= Petulantes =

Auxilia palatina of the Late Roman army

Shield of the Petulantes seniores, an auxilia palatina unit under the command of the magister peditum. Pattern according to Notitia Dignitatum.

Petulantes was an auxilia palatina of the Late Roman army.

== History ==

It is possible they fought in the Battle of the Milvian Bridge for Emperor Constantine I (312). This assumption is based on the fact that Constantine had possibly had them portrayed on his triumphal arch in Rome.

In the 4th century, the Petulantes were in the army of the emperor Julian. The unit amounted to 500 men, but, in order to obtain a tactically valid unit, they were often united with the Celtae. As part of Julian's army, the Petulantes took part in the victorious Battle of Strasbourg (357). When Julian, camped in Lutetia, received the order from his cousin the Emperor Constantius II to send some troops (including the Petulantes) to the east, the troops revolted, because Julian had promised to keep them near their families. One of the standard-bearers of the Petulantes, Maurus, put the crown on Julian's head, proclaiming him Augustus (361). Together with the Celtae, the Petulantes fought against the Alamanni near Sanctium, in Raetia.

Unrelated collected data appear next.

import Literature.NumberTheory.Rogawski1990.LocalEndoscopicCentralDockFormCM        -- ★ p842275 F0P3-p01 (g13): `finKappaAt_dock_conj_eq_neg_of_formCongr_eq_smul` (the κ-flip for `ᵗ(σy)H′_v y = a₀·Φ₃`)
import Literature.NumberTheory.Rogawski1990.FinExplicitTransferFactorTorusDockSplit  -- ★ p842204 B-p08 (g27): `isLocalNormPair_of_frames_of_val_eq_conj`, `val_endoGL_frame_conj`, `eval_finCharpolyTwo_eq_of_frame`
import Literature.NumberTheory.Rogawski1990.LocalStableClassesHTwo                  -- ★ p842188 F0P3-p02 (g11): (J2a)(i); brings ★ B-p04 `exists_isStablyConj_not_isConj_forall_isConj_or_rankTwo`
import Literature.NumberTheory.Rogawski1990.LocalHyperbolicClassIsLevi              -- ★ `forall_norm_eq_one_or_hyperbolic`, `LocalRing.isField_of_smul_eq`
import HarnessLib

/-!
# (J2a) THE κ-ALTERNATION AT THE TORUS BASE — the binder `halt` of the torus unstable junction, DISCHARGED along the central dock
# (Rogawski 1990 §8.2 Prop. 8.2.1 (c), §4.3 (4.3.2), §3.5 Prop. 3.5.2 (c); Labesse–Langlands 1979 §2)

Topic `NumberTheory/Rogawski1990`; namespace `Literature.NumberTheory.Rogawski1990`.  THEOREMS ONLY (no definition, no instance, no notation, no named fact,
no `sorry`); imports = ★ tree modules.  Cell `pub/hodgecm-mathlib`, crux H413 = `stmt-HodgeConjecture-24833`, floor-2 line «N6nsGerm» (`Cruxes/H413/Lines/F0_P3a_N6nsGerm.lean`),
stub `stub_N6nsS2`; LEAD F0P3a-plan (g9) WORD T8-139 (1) «(J2a) `halt` DISCHARGE AS ONE NAMED HEAD» → F0P3-p02 (g12).  Consumers: B-p08 (g27) ★ p842287
`exists_nhds_finsum_delta_dock_eq_locallyConstant_of_frame` (its binder `halt`), A-p19 (g22) S2 DRESS.

THE MATHEMATICS.  Non-split finite place `v` of `L⁺` (`w ∣ v`, `w̄ = w`), `H_v = U(Φ₂)(L⁺_v) × U(Φ₁)(L⁺_v)`, `G′_v = U(H′)(L⁺_v)`.  Along the torus `C = Z_H(ε_H)`
diagonalised by the eigenframe `P` of `ε_H.1` (`t = (P·diag(α_t, β_t)·P⁻¹, γ_t)`, ★ `exists_torusTransport_frame`), the transport `τ t = (P·diag(α_t, γ_t)·P⁻¹, β_t)` and a
dock `θ : H_v ≃ₜ* Z_{G′_v}(ε)`, `θ z = y·ι_v(z)·y⁻¹`, whose conjugator carries `U(H′)`'s form to `a₀·Φ₃` (★ `exists_centralDock_form_of_fst_eq_smul_one`).  For `G`-regular `t`:
* `α_t, β_t, γ_t` are pairwise distinct (`χ_{t.1}(γ_t)`, `χ_{(τ t).1}(β_t)` units: ★ `isUnit_eval_finCharpolyTwo_of_isLocalGRegular` at `t` and at `τ t`) and of NORM ONE (`γ_t` sits in
  `U(Φ₁)`; for `α_t, β_t` ★ `forall_norm_eq_one_or_hyperbolic` on `t.1` and `(τ t).1` in the common frame `P`: a hyperbolic pair `σ(α)β = 1` would force `α = β` or `β = γ`);
* so `(τ t).1` is a split regular element of `U(Φ₂)_v` and its `H_v`-stable class is EXACTLY TWO classes `{⟦τ t⟧, ⟦h′⟧}`, `h′ = (x·(τ t).1·x⁻¹, β_t)` with the stable conjugator
  `x ∈ GL₂(L_w)` FAILING the `Φ₂`-norm test at both columns of `P` (★ B-p04 `exists_isStablyConj_not_isConj_forall_isConj_or_rankTwo`, ★ `normTest_zero_iff_normTest_one_rankTwo`;
  the `U(Φ₁)`-components of stably conjugate elements agree, ★ `IsLocalStablyConjH.snd_eq`);
* on the dock, `θ(τ t)` has the eigenframe `y·ι(P, 1)` with eigenvalues `(α_t, β_t, γ_t)` and `θ h′ = g·θ(τ t)·g⁻¹`, `g = y·ι(x, 1)·y⁻¹`; the FIRST slot `↑t` of `Δ‴_v` has
  `U(Φ₁)`-coordinate `γ_t`, which sits at the PLANE slot `2` of that frame, where `x` fails the test — so `κ_v(↑t, θ h′) = −κ_v(↑t, θ(τ t))` (★
  `finKappaAt_dock_conj_eq_neg_of_formCongr_eq_smul`), both pairs are matched (★ `isLocalNormPair_of_frames_of_val_eq_conj` + `GL₃`-conjugacy), and `Δ‴_v = τ_v·D_{G∕H,v}·κ_v`
  (★ `finExplicitDelta_of_isLocalNormPair`) FLIPS SIGN;
* `Δ‴_v(↑t, ·)` is a class function in the second slot (`hr`), so the same holds at the chosen representatives `θ(out ⟦·⟧)`.
This is Rogawski's «we reduce to a problem on SL₂ dealt with in [LL]» (Prop. 8.2.1 (c)): the two classes inside the stable class of a regular element of the anisotropic torus of
`U(1,1)` carry opposite signs of the endoscopic character.

* `exists_isLocalStablyConjH_finExplicitDelta_dock_eq_neg` — element form at one `G`-regular torus point.
* **`exists_nhds_stableClass_pair_delta_dock_eq_neg_of_frame`** — the binder `halt` of ★ `exists_nhds_finsum_delta_dock_eq_locallyConstant_of_torusTransfer` ∕ `…_of_frame` VERBATIM.
HONEST LABEL: HC_CM is proved only modulo the 2 remaining named inputs (hLiu418, h413) until rung 0 closes; this file is linear algebra over ★ modules and pays the (J2a) binder only.

## References
* [Rogawski1990] J. D. Rogawski, *Automorphic Representations of Unitary Groups in Three Variables*, Ann. of Math. Stud. 123 (1990), §3.5 Prop. 3.5.2 (c) p. 29, §3.6 p. 31,
  §4.3 (4.3.2) p. 43, §4.9 p. 55, §8.2 Prop. 8.2.1 (c) pp. 113–115.
* [LabesseLanglands1979] J.-P. Labesse, R. P. Langlands, *L-indistinguishability for SL(2)*, Canad. J. Math. 31 (1979), §2.
* [LanglandsShelstad1987] R. P. Langlands, D. Shelstad, *On the definition of transfer factors*, Math. Ann. 278 (1987), §1.
-/

set_option autoImplicit false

In 365, the Augustus Senior of the west, Valentinian I, and the Augustus Iunior of the east, Valens, divided the army in two parts, and it is possible that in this occasion the Petulantes were divided into two units, the seniores and the iuniores. The Notitia Dignitatum, an early-5th century document, lists the Petulantes seniores among the auxilia palatina, the elite units, under the command of the magister peditum of the west. The same document gives the Petulantes iuniores under the command of the magister militum per Illyricum, with a different shield pattern.